[Data items]
>>>
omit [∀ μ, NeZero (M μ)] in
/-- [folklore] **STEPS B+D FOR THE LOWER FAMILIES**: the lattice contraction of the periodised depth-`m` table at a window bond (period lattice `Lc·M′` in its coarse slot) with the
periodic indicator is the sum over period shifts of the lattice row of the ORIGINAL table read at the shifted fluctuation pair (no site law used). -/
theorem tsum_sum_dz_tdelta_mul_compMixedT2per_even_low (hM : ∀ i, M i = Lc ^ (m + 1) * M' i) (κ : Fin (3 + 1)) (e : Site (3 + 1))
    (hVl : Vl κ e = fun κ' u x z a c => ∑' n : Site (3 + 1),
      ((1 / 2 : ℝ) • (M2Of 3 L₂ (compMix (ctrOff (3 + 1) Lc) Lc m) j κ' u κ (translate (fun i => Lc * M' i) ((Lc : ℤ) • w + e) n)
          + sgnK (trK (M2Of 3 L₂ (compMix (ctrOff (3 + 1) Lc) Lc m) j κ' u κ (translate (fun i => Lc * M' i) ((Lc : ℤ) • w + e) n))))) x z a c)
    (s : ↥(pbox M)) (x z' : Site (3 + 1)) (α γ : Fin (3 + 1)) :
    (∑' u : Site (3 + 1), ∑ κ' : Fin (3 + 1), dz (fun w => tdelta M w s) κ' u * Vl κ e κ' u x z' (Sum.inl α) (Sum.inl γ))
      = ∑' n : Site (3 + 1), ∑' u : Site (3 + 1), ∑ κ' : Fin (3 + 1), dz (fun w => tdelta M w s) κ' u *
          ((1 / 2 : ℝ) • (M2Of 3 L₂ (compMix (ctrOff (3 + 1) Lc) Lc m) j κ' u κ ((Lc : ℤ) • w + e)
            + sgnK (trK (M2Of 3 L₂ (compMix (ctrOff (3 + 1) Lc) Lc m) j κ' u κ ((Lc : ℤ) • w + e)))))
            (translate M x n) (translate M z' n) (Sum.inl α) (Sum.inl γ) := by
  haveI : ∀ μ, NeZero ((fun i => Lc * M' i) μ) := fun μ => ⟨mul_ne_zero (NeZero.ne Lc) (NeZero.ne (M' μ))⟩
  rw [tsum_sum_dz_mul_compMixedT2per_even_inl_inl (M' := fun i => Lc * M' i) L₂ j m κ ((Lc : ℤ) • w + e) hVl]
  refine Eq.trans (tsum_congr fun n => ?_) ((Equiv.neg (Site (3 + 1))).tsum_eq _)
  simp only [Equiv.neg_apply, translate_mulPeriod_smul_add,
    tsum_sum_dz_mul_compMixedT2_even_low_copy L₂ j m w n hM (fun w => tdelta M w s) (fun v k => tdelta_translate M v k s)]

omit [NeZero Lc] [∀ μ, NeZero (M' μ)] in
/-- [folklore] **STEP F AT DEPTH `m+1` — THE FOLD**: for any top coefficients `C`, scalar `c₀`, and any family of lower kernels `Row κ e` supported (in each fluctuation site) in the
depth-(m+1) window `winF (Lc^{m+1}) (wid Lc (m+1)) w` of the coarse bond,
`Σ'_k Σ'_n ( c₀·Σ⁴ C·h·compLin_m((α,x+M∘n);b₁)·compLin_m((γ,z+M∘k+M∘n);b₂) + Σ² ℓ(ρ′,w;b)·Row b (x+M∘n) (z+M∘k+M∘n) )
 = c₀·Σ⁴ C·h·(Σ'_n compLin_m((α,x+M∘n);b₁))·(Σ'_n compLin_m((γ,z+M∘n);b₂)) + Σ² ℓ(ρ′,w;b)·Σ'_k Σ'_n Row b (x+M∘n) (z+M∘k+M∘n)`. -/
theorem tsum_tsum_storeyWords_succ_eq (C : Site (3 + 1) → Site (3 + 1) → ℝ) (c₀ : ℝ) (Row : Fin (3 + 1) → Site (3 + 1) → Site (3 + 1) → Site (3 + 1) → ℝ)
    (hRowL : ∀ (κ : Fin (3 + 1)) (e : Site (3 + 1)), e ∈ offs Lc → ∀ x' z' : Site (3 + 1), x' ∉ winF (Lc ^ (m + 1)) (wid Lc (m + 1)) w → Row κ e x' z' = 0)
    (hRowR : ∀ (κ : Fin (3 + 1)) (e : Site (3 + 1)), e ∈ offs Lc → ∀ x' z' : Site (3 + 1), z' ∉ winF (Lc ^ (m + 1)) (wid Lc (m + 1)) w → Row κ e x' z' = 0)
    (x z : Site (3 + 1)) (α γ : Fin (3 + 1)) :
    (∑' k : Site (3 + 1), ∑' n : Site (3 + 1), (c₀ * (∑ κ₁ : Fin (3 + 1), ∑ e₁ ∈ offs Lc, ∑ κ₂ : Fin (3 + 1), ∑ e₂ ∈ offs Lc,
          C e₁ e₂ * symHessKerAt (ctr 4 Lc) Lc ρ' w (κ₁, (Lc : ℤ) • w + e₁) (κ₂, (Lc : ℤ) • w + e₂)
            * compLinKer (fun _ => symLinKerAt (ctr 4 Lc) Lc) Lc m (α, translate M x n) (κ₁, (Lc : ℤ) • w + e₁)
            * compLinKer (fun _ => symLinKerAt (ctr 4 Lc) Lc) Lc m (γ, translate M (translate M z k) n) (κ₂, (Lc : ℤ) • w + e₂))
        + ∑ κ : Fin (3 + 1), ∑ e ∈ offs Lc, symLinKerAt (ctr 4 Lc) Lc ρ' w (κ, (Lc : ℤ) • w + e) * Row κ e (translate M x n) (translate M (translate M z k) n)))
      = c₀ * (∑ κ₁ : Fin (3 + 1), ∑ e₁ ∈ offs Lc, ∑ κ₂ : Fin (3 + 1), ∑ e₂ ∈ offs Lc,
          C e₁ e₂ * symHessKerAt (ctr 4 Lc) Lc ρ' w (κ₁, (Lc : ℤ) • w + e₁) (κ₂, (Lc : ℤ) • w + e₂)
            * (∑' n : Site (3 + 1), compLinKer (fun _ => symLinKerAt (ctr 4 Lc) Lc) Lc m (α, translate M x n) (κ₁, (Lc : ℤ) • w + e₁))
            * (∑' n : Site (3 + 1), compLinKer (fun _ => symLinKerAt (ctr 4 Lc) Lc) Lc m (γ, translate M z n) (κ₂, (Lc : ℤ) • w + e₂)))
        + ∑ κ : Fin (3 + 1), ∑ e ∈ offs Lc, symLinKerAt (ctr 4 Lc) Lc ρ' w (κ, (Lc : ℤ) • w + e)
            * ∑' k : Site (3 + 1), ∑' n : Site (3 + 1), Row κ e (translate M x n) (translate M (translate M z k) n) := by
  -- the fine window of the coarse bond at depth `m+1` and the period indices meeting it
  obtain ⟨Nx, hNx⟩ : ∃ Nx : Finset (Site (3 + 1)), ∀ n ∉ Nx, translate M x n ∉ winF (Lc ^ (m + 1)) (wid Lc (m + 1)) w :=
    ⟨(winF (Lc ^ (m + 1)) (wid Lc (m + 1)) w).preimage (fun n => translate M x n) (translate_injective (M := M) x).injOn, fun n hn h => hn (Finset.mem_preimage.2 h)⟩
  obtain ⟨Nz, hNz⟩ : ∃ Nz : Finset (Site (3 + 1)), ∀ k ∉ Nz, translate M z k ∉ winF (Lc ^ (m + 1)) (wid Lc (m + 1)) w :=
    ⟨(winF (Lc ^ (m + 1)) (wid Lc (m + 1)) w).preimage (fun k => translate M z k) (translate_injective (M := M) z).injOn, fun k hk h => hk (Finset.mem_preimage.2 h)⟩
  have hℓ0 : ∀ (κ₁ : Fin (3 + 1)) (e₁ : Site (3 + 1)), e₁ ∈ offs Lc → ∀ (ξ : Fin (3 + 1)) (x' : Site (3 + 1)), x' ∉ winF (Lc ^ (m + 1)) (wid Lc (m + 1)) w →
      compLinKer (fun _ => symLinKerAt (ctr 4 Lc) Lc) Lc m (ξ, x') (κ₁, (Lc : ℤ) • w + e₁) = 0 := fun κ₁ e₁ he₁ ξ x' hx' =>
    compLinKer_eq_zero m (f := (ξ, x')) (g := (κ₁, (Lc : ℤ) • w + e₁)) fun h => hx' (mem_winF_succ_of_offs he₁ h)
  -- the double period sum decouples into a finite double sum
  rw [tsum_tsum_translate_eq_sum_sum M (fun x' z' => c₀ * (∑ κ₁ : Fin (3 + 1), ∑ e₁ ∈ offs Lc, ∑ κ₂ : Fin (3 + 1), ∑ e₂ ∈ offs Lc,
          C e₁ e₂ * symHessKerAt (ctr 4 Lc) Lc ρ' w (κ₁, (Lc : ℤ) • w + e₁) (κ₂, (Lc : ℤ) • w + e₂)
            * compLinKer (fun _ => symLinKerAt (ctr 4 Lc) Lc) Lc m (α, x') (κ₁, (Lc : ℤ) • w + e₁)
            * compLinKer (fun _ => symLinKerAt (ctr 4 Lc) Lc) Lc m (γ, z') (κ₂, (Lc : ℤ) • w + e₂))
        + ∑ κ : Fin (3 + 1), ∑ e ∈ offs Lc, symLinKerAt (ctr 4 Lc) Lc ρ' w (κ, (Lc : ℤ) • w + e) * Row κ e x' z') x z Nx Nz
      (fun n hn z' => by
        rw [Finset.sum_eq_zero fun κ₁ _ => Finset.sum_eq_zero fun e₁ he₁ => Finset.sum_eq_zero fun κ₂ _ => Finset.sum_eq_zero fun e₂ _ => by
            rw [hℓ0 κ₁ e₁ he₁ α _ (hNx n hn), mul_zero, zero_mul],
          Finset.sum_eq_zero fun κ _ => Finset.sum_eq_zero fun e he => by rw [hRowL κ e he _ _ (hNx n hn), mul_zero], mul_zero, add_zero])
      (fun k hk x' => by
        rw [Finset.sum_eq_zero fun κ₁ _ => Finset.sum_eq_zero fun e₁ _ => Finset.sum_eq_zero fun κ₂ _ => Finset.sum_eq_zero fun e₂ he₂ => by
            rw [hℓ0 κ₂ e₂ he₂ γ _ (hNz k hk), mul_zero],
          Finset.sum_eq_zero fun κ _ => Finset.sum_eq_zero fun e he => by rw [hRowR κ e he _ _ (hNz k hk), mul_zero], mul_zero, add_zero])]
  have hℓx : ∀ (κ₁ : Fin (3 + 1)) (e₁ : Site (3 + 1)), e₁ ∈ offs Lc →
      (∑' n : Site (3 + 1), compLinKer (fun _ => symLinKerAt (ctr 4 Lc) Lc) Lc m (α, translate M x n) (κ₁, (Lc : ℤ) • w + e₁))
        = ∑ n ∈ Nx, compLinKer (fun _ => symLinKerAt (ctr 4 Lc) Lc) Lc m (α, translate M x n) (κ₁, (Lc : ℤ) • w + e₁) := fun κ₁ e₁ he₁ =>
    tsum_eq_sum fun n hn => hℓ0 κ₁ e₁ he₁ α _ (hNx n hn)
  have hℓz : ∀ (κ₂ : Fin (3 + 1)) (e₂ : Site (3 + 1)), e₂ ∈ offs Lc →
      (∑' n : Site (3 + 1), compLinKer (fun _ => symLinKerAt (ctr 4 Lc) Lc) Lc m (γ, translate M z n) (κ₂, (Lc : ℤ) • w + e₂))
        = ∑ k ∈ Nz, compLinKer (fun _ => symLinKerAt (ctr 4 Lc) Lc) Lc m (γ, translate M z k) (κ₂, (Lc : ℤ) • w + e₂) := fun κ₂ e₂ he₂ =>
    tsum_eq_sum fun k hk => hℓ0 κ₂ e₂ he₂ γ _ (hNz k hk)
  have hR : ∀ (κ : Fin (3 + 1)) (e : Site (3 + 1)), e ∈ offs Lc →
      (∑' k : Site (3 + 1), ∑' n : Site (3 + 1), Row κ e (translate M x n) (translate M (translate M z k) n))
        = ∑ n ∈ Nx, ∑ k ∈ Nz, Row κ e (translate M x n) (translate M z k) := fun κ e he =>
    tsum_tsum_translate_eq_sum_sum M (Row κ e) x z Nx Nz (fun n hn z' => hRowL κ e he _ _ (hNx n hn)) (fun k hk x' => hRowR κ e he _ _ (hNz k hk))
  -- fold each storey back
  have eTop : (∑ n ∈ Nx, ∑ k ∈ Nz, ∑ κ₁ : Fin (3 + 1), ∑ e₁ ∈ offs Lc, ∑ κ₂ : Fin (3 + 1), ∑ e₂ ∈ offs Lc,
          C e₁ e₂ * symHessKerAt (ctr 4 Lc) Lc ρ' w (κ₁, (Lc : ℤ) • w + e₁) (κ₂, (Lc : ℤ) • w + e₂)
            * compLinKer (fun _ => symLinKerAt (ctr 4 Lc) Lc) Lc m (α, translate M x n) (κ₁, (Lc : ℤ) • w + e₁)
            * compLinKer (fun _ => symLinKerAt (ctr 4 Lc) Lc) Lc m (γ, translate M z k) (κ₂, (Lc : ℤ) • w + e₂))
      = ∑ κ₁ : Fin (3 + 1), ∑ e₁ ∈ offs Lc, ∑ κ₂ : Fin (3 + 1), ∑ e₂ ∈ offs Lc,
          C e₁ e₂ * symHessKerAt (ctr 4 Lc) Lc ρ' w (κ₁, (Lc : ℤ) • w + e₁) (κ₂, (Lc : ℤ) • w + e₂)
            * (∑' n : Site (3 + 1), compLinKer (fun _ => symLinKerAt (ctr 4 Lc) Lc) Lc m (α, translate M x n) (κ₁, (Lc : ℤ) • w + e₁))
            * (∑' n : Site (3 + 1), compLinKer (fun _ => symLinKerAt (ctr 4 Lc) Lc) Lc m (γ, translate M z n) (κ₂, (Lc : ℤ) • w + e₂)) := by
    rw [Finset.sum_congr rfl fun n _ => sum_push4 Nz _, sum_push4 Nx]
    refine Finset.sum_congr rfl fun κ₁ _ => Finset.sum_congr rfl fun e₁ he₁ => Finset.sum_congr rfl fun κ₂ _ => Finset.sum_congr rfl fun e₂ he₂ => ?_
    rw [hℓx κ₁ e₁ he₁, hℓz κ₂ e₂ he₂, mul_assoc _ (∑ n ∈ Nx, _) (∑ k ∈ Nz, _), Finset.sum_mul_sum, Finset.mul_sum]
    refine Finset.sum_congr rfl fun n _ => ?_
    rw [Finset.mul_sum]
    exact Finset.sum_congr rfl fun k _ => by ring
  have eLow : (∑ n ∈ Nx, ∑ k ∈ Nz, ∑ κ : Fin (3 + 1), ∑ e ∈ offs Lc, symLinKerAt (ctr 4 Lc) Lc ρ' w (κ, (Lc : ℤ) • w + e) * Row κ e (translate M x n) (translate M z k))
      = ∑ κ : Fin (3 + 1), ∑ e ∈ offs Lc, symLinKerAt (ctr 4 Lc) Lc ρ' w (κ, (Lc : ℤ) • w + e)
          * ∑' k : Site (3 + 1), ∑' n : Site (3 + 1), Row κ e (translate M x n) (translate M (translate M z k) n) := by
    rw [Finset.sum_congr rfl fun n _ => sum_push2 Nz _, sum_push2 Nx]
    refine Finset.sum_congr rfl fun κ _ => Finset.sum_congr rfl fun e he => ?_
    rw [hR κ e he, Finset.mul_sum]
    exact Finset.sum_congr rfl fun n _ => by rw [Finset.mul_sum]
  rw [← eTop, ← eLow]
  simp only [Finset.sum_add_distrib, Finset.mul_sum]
<<<
### Work item
Find and copy each line of the data where "Equiv" is present.

### Response to this task
  refine Eq.trans (tsum_congr fun n => ?_) ((Equiv.neg (Site (3 + 1))).tsum_eq _)
  simp only [Equiv.neg_apply, translate_mulPeriod_smul_add,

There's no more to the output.